5) Start fresh?: No. I guess this was more than enough training with the chosen parameters. Check out the curves for validation loss and validation acc and choose a model. Please note that in your case where epochs-numbers are on the order of 10k, it can be random luck that a particular model reeached a new record. It can be better to use a model from an earlier epoch.

6) What next? Train again and play around with image augmentation parameters to modify your training data in a way that makes your model more robust (-> better validation accuracy)

jonathancolledge commented 6 months ago

Thank you very much

  1. Yes my best performing model in terms of validation accuracy came around 7000 epochs before the power cut.

I only know because I saved the txt output before hand.

I don't have the excel file meta file now that it is corrupted.
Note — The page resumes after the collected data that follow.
import Mathlib
import Literature.LinearAlgebra.Matrix.PerronSymmetric
import HarnessLib

/-!
# Newman's modularity and modularity matrix

HONEST FRAMING: instance-level adjudication of specific advantage claims; no claim about
BQP vs BPP or the summit.

The objective maximised by every "community detection on a quantum annealer / by QAOA /
by quantum-inspired dynamics" row of the register is Newman–Girvan modularity.  Sources
(verbatim, held texts `paper:arxiv-physics_0605087` and `paper:arxiv-physics_0602124`):

[cite: Newman2006EigenvectorsPRE] M. E. J. Newman, *Finding community structure in networks
using the eigenvectors of matrices*, Phys. Rev. E 74, 036104 (2006) = arXiv:physics/0605087.
* §3, eq. (q1): "Let us define `g_i` to be the community to which vertex `i` belongs. Then the
  modularity can be written `Q = (1/2m) ∑_{ij} [A_{ij} − P_{ij}] δ(g_i, g_j)`, where
  `δ(r,s) = 1` if `r = s` and `0` otherwise and `m` is again the number of edges";
  "it is axiomatically the case that `Q = 0` when all vertices are placed in a single group
  together … `∑_{ij} P_{ij} = ∑_{ij} A_{ij} = 2m`" (eq. (sanity)); "`∑_j P_{ij} = k_i`"
  (eq. (constraint)); "`P_{ij} = k_i k_j / 2m`" (eq. (defscm)).
* §4.1: "`δ(g_i,g_j) = ½(s_i s_j + 1)`. Thus we can write (q1) in the form
  `Q = (1/4m) ∑_{ij} [A_{ij} − P_{ij}](s_i s_j + 1) = (1/4m) ∑_{ij} [A_{ij} − P_{ij}] s_i s_j`
  … `Q = (1/4m) sᵀBs` (q2), where `B` is the real symmetric matrix having elements
  `B_{ij} = A_{ij} − P_{ij}`. We call this matrix the modularity matrix"; "all rows (and
  columns) of the modularity matrix sum to zero: `∑_j B_{ij} = ∑_j A_{ij} − ∑_j P_{ij}
  = k_i − k_i = 0`. This immediately implies that for any network the vector `(1,1,1,…)` is an
  eigenvector of the modularity matrix with eigenvalue zero"; eq. (q3):
  "`Q = (1/4m) ∑_i a_i² β_i`, where `β_i` is the eigenvalue of `B` corresponding to the
  eigenvector `u_i`".
* §4.2: with the `n × c` index matrix `S_{ij} = 1` if vertex `i` belongs to community `j`, `0`
  otherwise, "`δ(g_i,g_j) = ∑_{k=1}^{c} S_{ik} S_{jk}`" and
  "`∑_{i,j=1}^{n} ∑_{k=1}^{c} B_{ij} S_{ik} S_{jk} = Tr(SᵀBS)`".

[cite: Newman2006ModularityPNAS] M. E. J. Newman, *Modularity and community structure in
networks*, PNAS 103, 8577–8582 (2006) = arXiv:physics/0602124, eqs. (1)–(3): the same
`Q = (1/4m) sᵀBs`, `B_{ij} = A_{ij} − k_i k_j/2m`, and "writing `s` as a linear combination of
the normalized eigenvectors `u_i` of `B` … `Q = (1/4m) ∑_i a_i² β_i`" with `∑_i a_i² = n`.

Rendering: `G : SimpleGraph V` on a finite vertex type (simple graphs: `A_{ij} ∈ {0,1}`, no
multi-edges), `A = G.adjMatrix ℝ` (Mathlib), `k_i = G.degree i`, `m = #G.edgeFinset`; the null
model `P_{ij} = k_i k_j/(2m)` and `B = A − P` as real matrices; `modularity G g` for a community
assignment `g : V → α` is eq. (q1) with the configuration-model `P`.  Division by `2m` is
Lean's total division (for the edgeless graph all of `k`, `P`, `B`, `Q` are `0`, and every
identity below still holds).

What is here (all proved; 0 named facts):
* `sum_adjMatrix_row` (`∑_j A_{ij} = k_i`), `sum_degVec` (`∑_i k_i = 2m`),
  **`sum_nullModel_row`** (eq. (constraint) `∑_j P_{ij} = k_i`), **`sum_nullModel`** and
  `sum_adjMatrix` (eq. (sanity) `∑_{ij} P_{ij} = ∑_{ij} A_{ij} = 2m`);
* **`sum_modularityMatrix_row`** (rows of `B` sum to zero), `isSymm_modularityMatrix`,
  **`modularityMatrix_mulVec_one`** (`B·(1,…,1) = 0`: the printed eigenvector with eigenvalue
  zero), **`modularity_const`** ("`Q = 0` when all vertices are placed in a single group");
* two groups: `delta_eq_spin` (`δ(g_i,g_j) = ½(s_i s_j + 1)`) and **`modularity_eq_quadForm`**
  (eq. (q2): `Q = sᵀBs/(4m)` for the `±1` vector `s` of a two-colouring `g : V → Bool`);
* `c` groups: `delta_eq_sum_indexMatrix` (`δ(g_i,g_j) = ∑_k S_{ik}S_{jk}`) and
  **`modularity_eq_trace`** (`Q = Tr(SᵀBS)/(2m)`);
* **`modularity_le_card_mul_topEigenvalue`** — the Rayleigh bound implicit in eq. (q3) with
  `∑_i a_i² = sᵀs = n`: for every two-colouring, `Q ≤ n β₁/(4m)`, `β₁` the largest eigenvalue
  of `B` (the tree's `Literature.LinearAlgebra.Matrix.topEigenvalue` / `dotProduct_mulVec_le`).
  This is stated as a consequence proved here; the papers use (q3) to motivate the
  leading-eigenvector heuristic rather than print the inequality.

NOT here: the leading-eigenvector algorithm and its quality, the generalised modularity matrix
`B^{(g)}` for repeated bisection, resolution-limit or `Q ∈ [−½, 1)` statements, weighted or
multi-graphs.
-/

namespace Literature.Combinatorics.SimpleGraph.NewmanModularity

open Matrix Finset Literature.LinearAlgebra.Matrix

variable {V : Type*} [Fintype V] (G : SimpleGraph V) [DecidableRel G.Adj]

/-! ## §1 Degrees, edge count, the null model and the modularity matrix -/

/-- The degree vector `k_i` (as reals). [cite: Newman2006EigenvectorsPRE, §3 eq. (degree)] -/
def degVec : V → ℝ := fun i => (G.degree i : ℝ)

/-- The number of edges `m`. [cite: Newman2006EigenvectorsPRE, §3 ("m is again the number of
edges in the network")] -/
noncomputable def edgeNum : ℝ := (G.edgeFinset.card : ℝ)

/-- The configuration-model null model `P_{ij} = k_i k_j / 2m`.
[cite: Newman2006EigenvectorsPRE, §3 eq. (defscm)] -/
noncomputable def nullModel : Matrix V V ℝ := fun i j => degVec G i * degVec G j / (2 * edgeNum G)

/-- **The modularity matrix** `B_{ij} = A_{ij} − k_i k_j/2m`.
[cite: Newman2006EigenvectorsPRE, §4.1 eq. (defb); Newman2006ModularityPNAS, eq. (3)] -/
noncomputable def modularityMatrix : Matrix V V ℝ := G.adjMatrix ℝ - nullModel G

/-- **Modularity** of a community assignment `g : V → α`:
`Q = (1/2m) ∑_{ij} [A_{ij} − P_{ij}] δ(g_i, g_j)`. [cite: Newman2006EigenvectorsPRE, §3 eq. (q1)
with eq. (defscm)] -/
noncomputable def modularity {α : Type*} [DecidableEq α] (g : V → α) : ℝ :=
  (∑ i, ∑ j, if g i = g j then modularityMatrix G i j else 0) / (2 * edgeNum G)

/-- Unfolding: `B_{ij} = A_{ij} − k_i k_j / 2m`. [cite: Newman2006EigenvectorsPRE, §4.1 eq. (defb)
with eq. (defscm); Newman2006ModularityPNAS, eq. (3)] -/
theorem modularityMatrix_apply (i j : V) :
    modularityMatrix G i j = G.adjMatrix ℝ i j - degVec G i * degVec G j / (2 * edgeNum G) := rfl

/-! ## §2 Row sums: eqs. (degree), (constraint), (sanity) -/

/-- `∑_j A_{ij} = k_i`. [cite: Newman2006EigenvectorsPRE, §3 eq. (degree)] -/
theorem sum_adjMatrix_row (i : V) : ∑ j, G.adjMatrix ℝ i j = degVec G i := by
  have h := G.adjMatrix_mulVec_apply (α := ℝ) i (fun _ => (1 : ℝ))
  simp only [mulVec, dotProduct, mul_one, sum_const, nsmul_eq_mul] at h
  rw [h]
  rfl

/-- `∑_i k_i = 2m`. [cite: Newman2006EigenvectorsPRE, §3 ("since ∑_i k_i = 2m")] -/
theorem sum_degVec : ∑ i, degVec G i = 2 * edgeNum G := by
  have h := G.sum_degrees_eq_twice_card_edges
  unfold degVec edgeNum
  exact_mod_cast h

/-- `∑_{ij} A_{ij} = 2m`. [cite: Newman2006EigenvectorsPRE, §3 eq. (sanity)] -/
theorem sum_adjMatrix : ∑ i, ∑ j, G.adjMatrix ℝ i j = 2 * edgeNum G := by
  simp_rw [sum_adjMatrix_row]
  exact sum_degVec G

/-- In the edgeless case every degree vanishes (used to dispatch `m = 0`). [folklore] -/
private theorem degVec_eq_zero_of_edgeNum_eq_zero (h : edgeNum G = 0) (i : V) : degVec G i = 0 := by
  have hs : ∑ j, degVec G j = 0 := by rw [sum_degVec, h, mul_zero]
  have hnn : ∀ j ∈ (univ : Finset V), 0 ≤ degVec G j := fun j _ => Nat.cast_nonneg _
  exact (sum_eq_zero_iff_of_nonneg hnn).mp hs i (mem_univ i)

/-- **eq. (constraint)**: the null model has the network's expected degrees,
`∑_j P_{ij} = k_i`. [cite: Newman2006EigenvectorsPRE, §3 eqs. (constraint), (rgconst)] -/
theorem sum_nullModel_row (i : V) : ∑ j, nullModel G i j = degVec G i := by
  unfold nullModel
  by_cases h : edgeNum G = 0
  · simp [h, degVec_eq_zero_of_edgeNum_eq_zero G h i]
  · rw [← sum_div, ← mul_sum, sum_degVec]
    field_simp

/-- **eq. (sanity)**: `∑_{ij} P_{ij} = 2m`. [cite: Newman2006EigenvectorsPRE, §3 eq. (sanity)] -/
theorem sum_nullModel : ∑ i, ∑ j, nullModel G i j = 2 * edgeNum G := by
  simp_rw [sum_nullModel_row]
  exact sum_degVec G

/-! ## §3 The modularity matrix: zero row sums, symmetry, the trivial eigenvector -/

/-- **"All rows (and columns) of the modularity matrix sum to zero"**:
`∑_j B_{ij} = k_i − k_i = 0`. [cite: Newman2006EigenvectorsPRE, §4.1 (display after
eq. (defb)); Newman2006ModularityPNAS, text after eq. (3)] -/
theorem sum_modularityMatrix_row (i : V) : ∑ j, modularityMatrix G i j = 0 := by
  unfold modularityMatrix
  rw [show (∑ j, (G.adjMatrix ℝ - nullModel G) i j) = ∑ j, (G.adjMatrix ℝ i j - nullModel G i j)
    from rfl, sum_sub_distrib, sum_adjMatrix_row, sum_nullModel_row, sub_self]

/-- `∑_{ij} B_{ij} = 0`. [cite: Newman2006EigenvectorsPRE, §3 ("we find that
∑_{ij} [A_{ij} − P_{ij}] = 0")] -/
theorem sum_modularityMatrix : ∑ i, ∑ j, modularityMatrix G i j = 0 := by
  simp [sum_modularityMatrix_row]

/-- `B` is "the real symmetric matrix having elements `B_{ij} = A_{ij} − P_{ij}`".
[cite: Newman2006EigenvectorsPRE, §4.1] -/
theorem isSymm_modularityMatrix : (modularityMatrix G).IsSymm := by
  unfold modularityMatrix nullModel
  refine Matrix.IsSymm.sub (G.isSymm_adjMatrix) ?_
  ext i j
  simp [transpose_apply, mul_comm]

/-- `B` is Hermitian (real symmetric), so Mathlib's spectral theory applies.
[cite: Newman2006EigenvectorsPRE, §4.1] -/
theorem isHermitian_modularityMatrix : (modularityMatrix G).IsHermitian := by
  have h := isSymm_modularityMatrix G
  unfold Matrix.IsHermitian
  rw [conjTranspose_eq_transpose_of_trivial]
  exact h

/-- **"The vector `(1,1,1,…)` is an eigenvector of the modularity matrix with eigenvalue
zero."** [cite: Newman2006EigenvectorsPRE, §4.1; Newman2006ModularityPNAS, text after eq. (3)] -/
theorem modularityMatrix_mulVec_one : modularityMatrix G *ᵥ (fun _ => (1 : ℝ)) = 0 := by
  ext i
  simp only [mulVec, dotProduct, mul_one, Pi.zero_apply]
  exact sum_modularityMatrix_row G i

/-- **"`Q = 0` when all vertices are placed in a single group together."**
[cite: Newman2006EigenvectorsPRE, §3 (text before eq. (sanity))] -/
theorem modularity_const {α : Type*} [DecidableEq α] (a : α) : modularity G (fun _ : V => a) = 0 := by
  unfold modularity
  simp [sum_modularityMatrix]

/-! ## §4 Two groups: `δ = ½(s_i s_j + 1)` and `Q = sᵀBs / 4m` -/

/-- The `±1` index vector of a division into two groups: `s_i = 1` if vertex `i` belongs to
group 1 and `s_i = −1` if it belongs to group 2. [cite: Newman2006EigenvectorsPRE, §2
eq. (defss); Newman2006ModularityPNAS, text before eq. (1)] -/
def spin (g : V → Bool) : V → ℝ := fun i => if g i then 1 else -1

/-- `sᵀs = n`. [cite: Newman2006ModularityPNAS, text after eq. (3) ("∑_i a_i² = n")] -/
theorem spin_dotProduct_self (g : V → Bool) : spin g ⬝ᵥ spin g = Fintype.card V := by
  simp only [dotProduct, spin]
  rw [show (∑ i, (if g i then (1 : ℝ) else -1) * (if g i then (1 : ℝ) else -1)) = ∑ _i : V, (1 : ℝ)
    from sum_congr rfl fun i _ => by split_ifs <;> norm_num]
  simp

omit [Fintype V] in
/-- **`δ(g_i, g_j) = ½ (s_i s_j + 1)`**. [cite: Newman2006EigenvectorsPRE, §4.1 (first display)] -/
theorem delta_eq_spin (g : V → Bool) (i j : V) :
    (if g i = g j then (1 : ℝ) else 0) = (spin g i * spin g j + 1) / 2 := by
  unfold spin
  cases g i <;> cases g j <;> norm_num

/-- **eq. (q2): `Q = (1/4m) sᵀ B s`** for a division into two groups.
[cite: Newman2006EigenvectorsPRE, §4.1 eq. (q2); Newman2006ModularityPNAS, eq. (1)] -/
theorem modularity_eq_quadForm (g : V → Bool) :
    modularity G g = spin g ⬝ᵥ (modularityMatrix G *ᵥ spin g) / (4 * edgeNum G) := by
  unfold modularity
  have hδ : ∀ i j, (if g i = g j then modularityMatrix G i j else 0)
      = modularityMatrix G i j * ((spin g i * spin g j + 1) / 2) := by
    intro i j
    rw [← delta_eq_spin]
    split_ifs <;> simp
  simp_rw [hδ]
  have hsplit : ∑ i, ∑ j, modularityMatrix G i j * ((spin g i * spin g j + 1) / 2)
      = (∑ i, ∑ j, modularityMatrix G i j * (spin g i * spin g j)) / 2
        + (∑ i, ∑ j, modularityMatrix G i j) / 2 := by
    rw [sum_div, sum_div, ← sum_add_distrib]
    refine sum_congr rfl fun i _ => ?_
    rw [sum_div, sum_div, ← sum_add_distrib]
    refine sum_congr rfl fun j _ => ?_
    ring
  rw [hsplit, sum_modularityMatrix, zero_div, add_zero]
  have hquad : spin g ⬝ᵥ (modularityMatrix G *ᵥ spin g)
      = ∑ i, ∑ j, modularityMatrix G i j * (spin g i * spin g j) := by
    simp only [dotProduct, mulVec, mul_sum]
    refine sum_congr rfl fun i _ => sum_congr rfl fun j _ => ?_
    ring
  rw [hquad]
  by_cases h : edgeNum G = 0
  · simp [h]
  · field_simp
    ring

/-! ## §5 `c` groups: the index matrix and `Q = Tr(SᵀBS) / 2m` -/

/-- The `n × c` index matrix: `S_{ij} = 1` if vertex `i` belongs to community `j`, `0`
otherwise. [cite: Newman2006EigenvectorsPRE, §4.2 eq. (defs01)] -/
def indexMatrix {α : Type*} [DecidableEq α] (g : V → α) : Matrix V α ℝ :=
  fun i k => if g i = k then 1 else 0

omit [Fintype V] in
/-- **`δ(g_i, g_j) = ∑_k S_{ik} S_{jk}`**. [cite: Newman2006EigenvectorsPRE, §4.2
(display before eq. (q4))] -/
theorem delta_eq_sum_indexMatrix {α : Type*} [Fintype α] [DecidableEq α] (g : V → α) (i j : V) :
    (if g i = g j then (1 : ℝ) else 0) = ∑ k, indexMatrix g i k * indexMatrix g j k := by
  unfold indexMatrix
  simp only [ite_mul, one_mul, zero_mul]
  rw [sum_ite_eq]
  simp only [mem_univ, if_true]
  by_cases h : g i = g j
  · simp [h]
  · rw [if_neg h, if_neg (Ne.symm h)]

omit [DecidableRel G.Adj] in
/-- `Tr(Sᵀ B S) = ∑_{ij} B_{ij} ∑_k S_{ik} S_{jk}` for real matrices. [folklore] -/
private theorem trace_transpose_mul_mul {α : Type*} [Fintype α] (S : Matrix V α ℝ)
    (B : Matrix V V ℝ) : (Sᵀ * B * S).trace = ∑ i, ∑ j, B i j * ∑ k, S i k * S j k := by
  have hR : (∑ i, ∑ j, B i j * ∑ k, S i k * S j k : ℝ) = ∑ i, ∑ j, ∑ k, S i k * B i j * S j k := by
    refine sum_congr rfl fun i _ => sum_congr rfl fun j _ => ?_
    rw [mul_sum]
    exact sum_congr rfl fun k _ => by ring
  have hL : (Sᵀ * B * S).trace = ∑ k, ∑ j, ∑ i, S i k * B i j * S j k := by
    simp only [trace, diag_apply, mul_apply, transpose_apply, sum_mul]
  rw [hL, hR]
  calc (∑ k, ∑ j, ∑ i, S i k * B i j * S j k : ℝ)
      = ∑ j, ∑ k, ∑ i, S i k * B i j * S j k := sum_comm
    _ = ∑ j, ∑ i, ∑ k, S i k * B i j * S j k := sum_congr rfl fun j _ => sum_comm
    _ = ∑ i, ∑ j, ∑ k, S i k * B i j * S j k := sum_comm

/-- **`∑_{ij} ∑_k B_{ij} S_{ik} S_{jk} = Tr(Sᵀ B S)`**, hence `Q = Tr(SᵀBS)/(2m)`.
[cite: Newman2006EigenvectorsPRE, §4.2 eq. (q4)] -/
theorem modularity_eq_trace {α : Type*} [Fintype α] [DecidableEq α] (g : V → α) :
    modularity G g
      = ((indexMatrix g)ᵀ * modularityMatrix G * indexMatrix g).trace / (2 * edgeNum G) := by
  unfold modularity
  congr 1
  have hδ : ∀ i j, (if g i = g j then modularityMatrix G i j else 0)
      = modularityMatrix G i j * ∑ k, indexMatrix g i k * indexMatrix g j k := by
    intro i j
    rw [← delta_eq_sum_indexMatrix]
    split_ifs <;> simp
  simp_rw [hδ]
  exact (trace_transpose_mul_mul (indexMatrix g) (modularityMatrix G)).symm

/-! ## §6 The spectral bound implicit in eq. (q3) -/

/-- Consequence proved here of eq. (q3) `Q = (1/4m) ∑_i a_i² β_i` with `∑_i a_i² = sᵀs = n`
(not printed as an inequality): for every division into two groups,
`Q ≤ n β₁ / (4m)`, `β₁` the largest eigenvalue of the modularity matrix.
[cite: Newman2006EigenvectorsPRE, §4.1 eq. (q3); Newman2006ModularityPNAS, eq. (3)] -/
theorem modularity_le_card_mul_topEigenvalue [DecidableEq V] [Nonempty V] (hm : 0 < edgeNum G)
    (g : V → Bool) :
    modularity G g
      ≤ Fintype.card V * topEigenvalue (isHermitian_modularityMatrix G) / (4 * edgeNum G) := by
  rw [modularity_eq_quadForm]
  have h := dotProduct_mulVec_le (isHermitian_modularityMatrix G) (spin g)
  rw [spin_dotProduct_self] at h
  have h4 : 0 < 4 * edgeNum G := by positivity
  rw [div_le_div_iff_of_pos_right h4]
  linarith

end Literature.Combinatorics.SimpleGraph.NewmanModularity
If I want to use this model for transfer learning, given that I get the above error when I "load and continue", can I just ignore that error and use it with my new data?

maikherbig commented 6 months ago

I understand that due to the missing meta.xlsx you get an error when doing 'load and continue'. You can just remove the file and use 'load and continue' without a meta file. If you leave the corrputed meta file, AIDeveloper will probably crash

jonathancolledge commented 6 months ago

That's great news, I'll delete the corrupted file. Thank you so much for all the help.